Les précédentes études génétiques ont montré que l'expansion austronésienne est associée à la diffusion de l'haplogroupe B (notamment B4a1) de l'ADN mitochondrial, alors que l'expansion papoue est associée à la diffusion des haplogroupes Q, P, M27, M28 et M29.

Dans cette étude, les auteurs ont analysé 1331 séquences complètes mitochondriales appartenant à 34 populations réparties entre l'archipel de Bismarck et la Polynésie:
2014 Duggan Figure 1

Les fréquences relatives en fonction des différents haplogroupes, pour les 34 populations sont décrites dans la figure ci-dessous:
2014 Duggan Figure 2

En général, les fréquences des haplogroupes d'origine Proche-Océanienne (P, Q, M27, M28 et M29) décroissent lorsque l'on s'éloigne de la Nouvelle-Guinée à l'intérieur du Pacifique. Cependant, 2 populations contredisent cette tendance: Nagovisi de Bougainville avec 97% d'haplogroupe B et Santa Cruz avec 85% d'haplogroupes Proche-Océaniens.

L'haplogroupe B est de loin l'haplogroupe dominant dans cette étude avec 76% des séquences. La sous-clade B4a1a1a correspond à elle toute seule à 69% des séquences. L'analyse des haplotypes montre que cet haplogroupe s'est propagé récemment et rapidement dans la région. Ce résultat est également conforté par l'analyse Bayesian Skyline Plot qui estime l'évolution en fonction du temps.

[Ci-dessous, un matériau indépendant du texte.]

import Summits.QuantumFields.BalabanUV.Beta.FP.ConstrainedBiLaplacianFibreSides

/-!
# `BalabanUV.Beta.FP.ConstrainedBiLaplacianFibreIdentities` — road «FP» for binder row D1, DESIGN ROW **GHOST-STEP** brick (g3) «(CONV-C)-Sb»
# (owner d1-p3 gen 13, Q-FP-13-2 → gan24-p3), FILE 2 — THE TWO FIBRE IDENTITIES OF THE REGROUPED ENTRIES `Gfib` ON THE WHOLE STRIP:
# `(Δ^ξ(p′+2πk))^s · Gfib k k′ = δ_{kk′} − u_k · c_{k′}` (the EULER–LAGRANGE ROW with a RANK-ONE, i.e. BLOCK-CONSTANT, multiplier) and
# `Σ_k ũ_k · Gfib k k′ = 0` (ZERO BLOCK SUMS) — with NO division by the unshifted symbol `Δ^ξ(p′)`, hence valid through `p′ = 0`

NOT IN PRINT; OUR PROOF ATTEMPT (binder row G-an2-4 ∕ (CONV-C), prover part P3 = fibre∕strip «Woodbury» lineage, gen 28; CRUX TEAM (2),
2026-08-21).  HONEST DEPENDENCY (cell records, verbatim): «continuum YM on T⁴ ⇐ BetaPertH ∧ nine spine estimates (0/9 proved); BetaPertH ⇐ (D1) ∧
(D4) ∧ CAP+tail; G-an2-4 gates asym, D1 and NE2/3/4.»  HONEST FRAMING (cell contract, verbatim): «discharging `BetaPertH` makes Bałaban's UV
stability UNCONDITIONAL — a real constructive-QFT result; it is NOT the continuum limit and NOT the Clay problem.»  ABSOLUTE RULE (cell charter,
verbatim): «No internally-minted statement may enter as a cited fact. Every hypothesis is either kernel-proved in this package or a verbatim quotation
of a PUBLISHED theorem with page reference. The manuscript(s) under audit are NOT citable for their own disputed steps — they are the thing under
adjudication; programme-internal (2001/route/tribunal) claims are never citable.»  THIS MODULE is [folklore] algebra over the lineage's FILES 1, 2a, 2b,
3a of row RHOA-4-GH (`ConstrainedBiLaplacianStrip.den`∕`den_eq_U_add_mul_Spr`∕`den_ne_zero_strip`, `ConstrainedBiLaplacianFibre.{vc, Fc, ainv, Spr}`,
`ConstrainedBiLaplacianFibreEntries.{side, coef, Gfib}`, `ConstrainedBiLaplacianFibreSides.v_mul_vc_eq_uFactor`) and the vendored one-coordinate
factors of `B4StripSums` ∕ `B4StripCauchy` (`v`, `w`, `ef`, `v_eq_quotient`, `w_ne_one`, `Sxi_shift_ne_zero`); it re-defines no symbol of [B4], cites
nothing as a hypothesis, has ONE bookkeeping `def` (`cvec`, the rank-one co-vector), no `def … : Prop`, no `sorry`.

## Why (the junction programme behind Q-FP-13-2, journal INTENT «SB-CELL» 2026-08-21)

an2's block-constrained bi-Laplacian Green kernel `BiLaplaceBlockKKT.Sb` is CANONICAL (`BiLaplaceBlockGreen.eq_Sb_of_solvesB`): any tempered pair
`(λ, ω)` solving `L(Lλ) = ω ∘ quo_N + δ_{x′}`, `blockSum_N λ = 0` IS `(Sb(·,x′), Wb(·,x′))`.  The lineage's fibre kernel `latticeKernel (M N s τ σ)`
(FILE 3b) is, entry by entry, the zone integral of `N^{−d}Σ_{kk′} EF(τ,k)·EFc(σ,k′)·Gfib k k′`; acting with the fine Laplacian on the left fine
variable multiplies the alias-`k` phase by `−N^{−2}·Δ^ξ(p′+2πk)`, and summing the left fine variable over a block replaces `EF(·,k)` by
`N^{d+1}·ũ_k = N^{d+1}·Fc N 0 k`.  So the two identities of THIS file are exactly the fibre content of an2's two rows:
* **`symbol_mul_Gfib`** (§3): `(Δ^ξ(p′+2πk))^s · Gfib n s k k′ p′ = [k = k′] − F n 0 k p′ · cvec n s k′ p′` for EVERY `k, k′` and every `p′` in
  `Strip d (kappaB d s)` — the `δ` is the unit force, the rank-one term `u_k·c_{k′}` (with `u_k = F n 0 k` the block-averaging factor) is a
  multiplier CONSTANT on blocks in the left variable; the co-vector `cvec` (§2) is regular through `p′ = 0` (it carries `Δ^ξ(p′)^s` only as a
  FACTOR, never as a divisor) — this is the regrouping of FILE 2b read backwards;
* **`sum_Fc_mul_Gfib`** (§3): `Σ_k Fc n 0 k p′ · Gfib n s k k′ p′ = 0` for every `k′` — zero block sums of every column (`⟨ũ|𝒢 = 0` of FILE 2a §0,
  now for the REGROUPED entries on the whole strip, by `den = U_0 + (Δ^ξ)^s·Spr`).
Input of independent use (§1): **`v_mul_vc_eq_uFactor_shift`** (`v n j z · vc n j z = uFactor n j z` for `1 ≤ j ≤ n − 1` on `|Re z| ≤ π + r`,
`r ≤ 1∕4` — FILE 3a had the residue `j = 0`) and **`F_zero_mul_Fc_zero_eq_U_all`** (`F n 0 k p′ · Fc n 0 k p′ = U n k p′` for EVERY alias `k` on the
fat region `Fat d r`, `r ≤ 1∕4` — the continued `|u(p′+2πk)|²` of [B4] (2.45) IS the product of the block-averaging factor and its conjugate partner).

§4 (for the `Sb` junction): `norm_cvec_le` (`‖cvec_{k′}‖ ≤ CG d s·wt n s k′` on the strip), `differentiableAt_cvec`, `cvec_eq_unregrouped`
(`= ũ_{k′}∕(A_{k′}·Ssum)` off the zeros of `Δ^ξ`), `cvec_tr_side` (side periodicity `cvec (p+2πe_μ) k′ = cvec p (σ_μ k′)`).

NOT HERE (FILE 3 of the programme, same lineage): the fine-lattice Fourier representation of `latticeKernel (M N s · ·)`, the action of an2's
`codiff₁ ∘ dz` and `blockSum` on it, temperedness, and the junction `Sb = N^{2s}·latticeKernel (M N 2 · ·)` by `eq_Sb_of_solvesB`.  0∕4 row-D1 binders
touched.  NOT (CONV-C), NEVER «G-an2-4 closed», NOT the ghost step law, NOT SDF, NOT D1, NOT BetaPertH, NOT continuum, NOT Clay.  Provenance:
prover-b2b-balaban-gan24-p3-g28-0 (unit `b2b-balaban-gan24-p3`, gen 28), 2026-08-21; no existing file touched.
-/

noncomputable section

Les plus vieux haplogroupes: Q, P, M27, M28 et M29 sont supposés être autochtones à la Proche-Océanie. Ainsi trois lignages de l'haplogroupe M27 divergent il y a environ 60.000 ans:
2014 Duggan Figure 5

L'haplogroupe M28a est très largement répandu dans tous les groupes de populations sauf en Polynésie. Q1 est également largement répandu et représente 40% des échantillons de Santa Cruz. Enfin un nouveau lignage nommé M* a été découvert dans cette étude à Bougainville, les îles Salomon et Santa Cruz. Il diverge d'environ 60.000 ans des haplogroupes M28 et M29. La dispersion de ce lignage M* remonte à environ 5900 ans, ce qui est plus récent que les autres lignages Proche-Océaniens.

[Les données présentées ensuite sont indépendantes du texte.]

import Literature.Barriers.ABC.BakerMethodBoundsKummerPlaceBoundsProofs
import Literature.Barriers.ABC.BakerMethodBoundsKummerArchProofs
import HarnessLib

/-!
# Proofs for `BakerMethodBounds`, VII-B: the Kummer second regime and the assembly from the two `p`-adic PLACE BOUNDS

`Literature/Barriers/ABC/BakerMethodBoundsKummerPlaceBoundsRegimeTwoProofs.lean` — sequel to
`BakerMethodBoundsKummerPlaceBoundsProofs.lean` (theorems only; no definition, no named fact): verbatim re-run of file VI's
Kummer second regime `log_le_of_sq_lt_kummer₂` (`a² < c`: the `2`-Kummer descent on `≤ 4` logarithms with the archimedean
binder `hW₂` of shape `Literature.NumberTheory.Transcendental.Waldschmidt1980.waldschmidt1980_hW₂`, and the `p`-adic bounds for
the smooth parts through `log_le_of_primes_le_placeBounds` / `logHeight₁_smooth_le_placeBounds`) and of the assembly
`bakerShapeBound_third_three_of_padicClause_kummerArchBound₂` / `BakerMethodBounds_of_padicClause_kummerArchBound₂`, with the
rational `p`-adic clause `hP2` replaced by the two `p`-adic place bounds (p ∣ a) / (p ∣ c) at threshold `N = 0`.  Result:
`BakerMethodBounds_of_placeBounds_kummerArchBound₂ hK hpad hpadc Cw hCw hW₂ : BakerMethodBounds` — the door through which
`p`-adic bounds for rational PRIMES of Yu-2007 quality give Stewart–Yu 2001's exponent `1/3` once `hW₂` is discharged by the
tree (`waldschmidt1980_hW₂`).  No new mathematics. [cite: StewartYu2001, Theorem 1] [cite: Waldschmidt1980, Prop. 3.8]

## References

* [StewartYu2001] C. L. Stewart, K. Yu, *On the abc conjecture, II*, Duke Math. J. 108 (2001), 169–181 — Theorem 1, §3.
* [Waldschmidt1980] M. Waldschmidt, Acta Arith. 37 (1980) — Prop. 3.8.
* [Pasten2024] H. Pasten, Invent. Math. 236 (2024) — §§4–5.
-/

noncomputable section

open Finset Real Height Polynomial IntermediateField
open Literature.NumberTheory.DiophantineGeometry
open Literature.NumberTheory.DiophantineGeometry.Dioph
open Literature.NumberTheory.DiophantineGeometry.Pasten

namespace Literature.Barriers.ABC

section RegimeTwoKummerPlaceBounds

variable {K : ℝ} {a b c : ℕ}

La présence d'haplogroupes différents de B et des haplogroupes Proche-Océaniens comme l'haplogroupe E indique d'autres influences migratoires. Ainsi E1b1 représente 45% de la population Ata. L'haplogroupe E1 se retrouve uniquement à la Nouvelle Bretagne, Bougainville et les îles Salomon. L'haplogroupe E2a se retrouve seulement dans 3 échantillons sur l'île Isabelle dans les îles Salomon. L'haplogroupe E se retrouve également à relativement haute fréquence dans les îles du sud-est de l'Asie et à Taiwan. La dispersion de l'haplogroupe E en Océanie est estimée à environ 14.000 ans, bien avant l'expansion austronésienne.

La haute proportion de lignages Proche-Océaniens sur l'île de Santa-Cruz est connue et non expliquée. Cette île est peuplée depuis 3200 ans probablement à partir de l'archipel de Bismarck. Les habitant parlent une langue austronésienne. La raison de la composition génétique de cette île reste une énigme. On ignore si sa colonisation remonte à l'arrivée de la vague austronésienne ou si elle est plus ancienne.